Annex - Acceptance Criteria Annex - Pricing and Payment Annex - Service Implementation / Customization Annex - Rollout Schedule Annex - Service Level Agreement (SLA) Annex - Performance Reports Annex - Terms and Conditions for end users

All annexes are, if agreed between both parties and amended an integral part of this License and prevail - if they contain different rules - over the License.

(4) Exclusions and Limitations

(4.1.) The Contractor has no ability to regulate the accuracy of, and makes no claim to accuracy, the information provided by the API Client for/in the provision of Services by the Contractor.

(4.2.) The Contractor offers and provides the Services to the API Client and to the API Client’s end user(s) through the API Client Systems, which is not owned, operated nor managed by the Contractor. The API Client’s use of the Services is solely at API Client’s own risk and is subject to all applicable local, state, national and international laws and regulations.

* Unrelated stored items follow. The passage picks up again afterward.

/-- **Simple-or-joint ⇒ anchored-or-linear** (one side `L`, one sector `szSector (2m) 0`, at ANY
coupling `U`). If the sector ground eigenspace of `hubbardTorus 2 L 1 U` is one-dimensional, or
some sector ground state is an eigenvector of the doublon number, then for every sector spectral
curve `χ` (characterised by its complex roots and real multiplicities) every irreducible factor
`p` of `χ` through the ground point is anchored or the ground point lies on a linear sheet of `χ`:
`dim E₀ = 1` makes the ground point itself an anchor (multiplicity clause), and a joint `T/D`
ground eigenvector `ψ` (`D ψ = γ ψ`, hence `T ψ = (e₀ - γU) ψ`) is an eigenvector of `T + u D` with
eigenvalue `(e₀ - γU) + γ u` at every complex `u`, a root of `χ(u, ·)` at every `u`, so the linear
sheet divides `χ` (`UniqueGround.X_sub_C_dvd_of_forall_isRoot`). With
`finrankOne_or_forall_joint_of_anchoredOrLinear`: at non-exceptional couplings the dichotomy of
`stub_groundSheetAnchored` is EQUIVALENT to "`dim E₀ = 1` or a doublon-eigenvector ground state".
Kato (1966) Ch. II §1.1. [folklore] -/
theorem anchoredOrLinear_of_finrankOne_or_exists_joint (L : ℕ) [NeZero L] (m : ℕ) (U : ℝ)
    (h :
      let H := hubbardTorus 2 L 1 U
      let S := szSector (Λ := FermionTorus 2 L) (2 * m) 0
      let E₀ := S ⊓ Module.End.eigenspace (Matrix.toLin' H) ((H.minEnergyOn S : ℝ) : ℂ)
      Module.finrank ℂ E₀ = 1 ∨
        ∃ ψ : Fock (Orb (FermionTorus 2 L)), IsGroundStateInSector H (2 * m) 0 ψ ∧
          ∃ γ : ℂ, (∑ x : FermionTorus 2 L, numberOp x 0 * numberOp x 1 :
            Matrix (Finset (Orb (FermionTorus 2 L))) (Finset (Orb (FermionTorus 2 L))) ℂ) *ᵥ ψ =
              γ • ψ) :
    let T := hubbardTorus 2 L 1 0
    let D : Matrix (Finset (Orb (FermionTorus 2 L))) (Finset (Orb (FermionTorus 2 L))) ℂ :=
      ∑ x : FermionTorus 2 L, numberOp x 0 * numberOp x 1
    let S := szSector (Λ := FermionTorus 2 L) (2 * m) 0
    let e₀ : ℝ := (hubbardTorus 2 L 1 U).minEnergyOn S
    ∀ χ : ℂ[X][X], χ.Monic →
      (∀ u μ : ℂ, (χ.map (evalRingHom u)).IsRoot μ ↔ ∃ v ∈ S, v ≠ 0 ∧ (T + u • D) *ᵥ v = μ • v) →
      (∀ u μ : ℝ, (χ.map (evalRingHom (u : ℂ))).rootMultiplicity (μ : ℂ) =
        Module.finrank ℂ ↥(S ⊓ Module.End.eigenspace (Matrix.toLin' (T + (u : ℂ) • D)) (μ : ℂ))) →
      ∀ p : ℂ[X][X], Irreducible p → p ∣ χ → (p.map (evalRingHom (U : ℂ))).IsRoot ((e₀ : ℝ) : ℂ) →
        (∃ U₀ μ₀ : ℂ, (p.map (evalRingHom U₀)).IsRoot μ₀ ∧
          (χ.map (evalRingHom U₀)).rootMultiplicity μ₀ = 1) ∨
        (∃ ε γ : ℂ, (X - C (C ε + C γ * X)) ∣ χ ∧ ((e₀ : ℝ) : ℂ) = ε + γ * (U : ℂ)) := by
  -- the objects of side `L`
  set T : Matrix (Finset (Orb (FermionTorus 2 L))) (Finset (Orb (FermionTorus 2 L))) ℂ :=
    hubbardTorus 2 L 1 0 with hT
  set D : Matrix (Finset (Orb (FermionTorus 2 L))) (Finset (Orb (FermionTorus 2 L))) ℂ :=
    ∑ x : FermionTorus 2 L, numberOp x 0 * numberOp x 1 with hD
  set S : Submodule ℂ (Fock (Orb (FermionTorus 2 L))) :=
    szSector (Λ := FermionTorus 2 L) (2 * m) 0 with hS
  have hpen : ∀ u : ℝ, hubbardTorus 2 L 1 u = T + (u : ℂ) • D := fun u => hubbardTorus_pencil L u
  set H : Matrix (Finset (Orb (FermionTorus 2 L))) (Finset (Orb (FermionTorus 2 L))) ℂ :=
    hubbardTorus 2 L 1 U with hH
  have hHpen : H = T + (U : ℂ) • D := hpen U
  set e₀ : ℝ := H.minEnergyOn S with he₀
  set E₀ : Submodule ℂ (Fock (Orb (FermionTorus 2 L))) :=
    S ⊓ Module.End.eigenspace (Matrix.toLin' H) ((e₀ : ℝ) : ℂ) with hE₀
  simp only at h ⊢
  intro χ _hχm hroots hmult p _hp _hpχ hpU
  rcases h with hfin | ⟨ψ, ⟨hψS, hψ0, hHψ⟩, γ, hDψ⟩
  · -- `dim E₀ = 1`: the ground point itself is an anchor
    refine Or.inl ⟨(U : ℂ), ((e₀ : ℝ) : ℂ), hpU, ?_⟩
    rw [hmult U e₀, ← hHpen]
    exact hfin
  · -- a joint `T/D` ground eigenvector rides a linear sheet through the ground point
    refine Or.inr ⟨((e₀ : ℝ) : ℂ) - γ * (U : ℂ), γ, ?_, by ring⟩
    refine X_sub_C_dvd_of_forall_isRoot χ _ γ fun u => ?_
    rw [hroots]
    refine ⟨ψ, hψS, hψ0, ?_⟩
    have hTψ : T *ᵥ ψ = (((e₀ : ℝ) : ℂ) - γ * (U : ℂ)) • ψ := by
      have h1 : (T + (U : ℂ) • D) *ᵥ ψ = ((e₀ : ℝ) : ℂ) • ψ := by rw [← hHpen]; exact hHψ
      rw [add_mulVec, smul_mulVec, hDψ, smul_smul] at h1
      rw [sub_smul, mul_comm γ, ← h1, add_sub_cancel_right]
    rw [add_mulVec, smul_mulVec, hDψ, hTψ, smul_smul, ← add_smul]
    congr 1
    ring

end Summit.HubbardSuperconductivity.HubbardSuperconductivity.Theorems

(4.3.) The Parties acknowledge that the provision of the Automated Check-in services operated through the Internet on the API Client Systems, has access to the Internet and therefore is dependent on numerous factors, technologies and systems, which are beyond the Contractor’s authority and control.

(4.4.) The Automated Check-in service is subject to the availability and support by the relevant airline and/or airport systems and integrations of the Contractor’s servers and processing infrastructures. See also “SDW Service” under clause 6.3.3.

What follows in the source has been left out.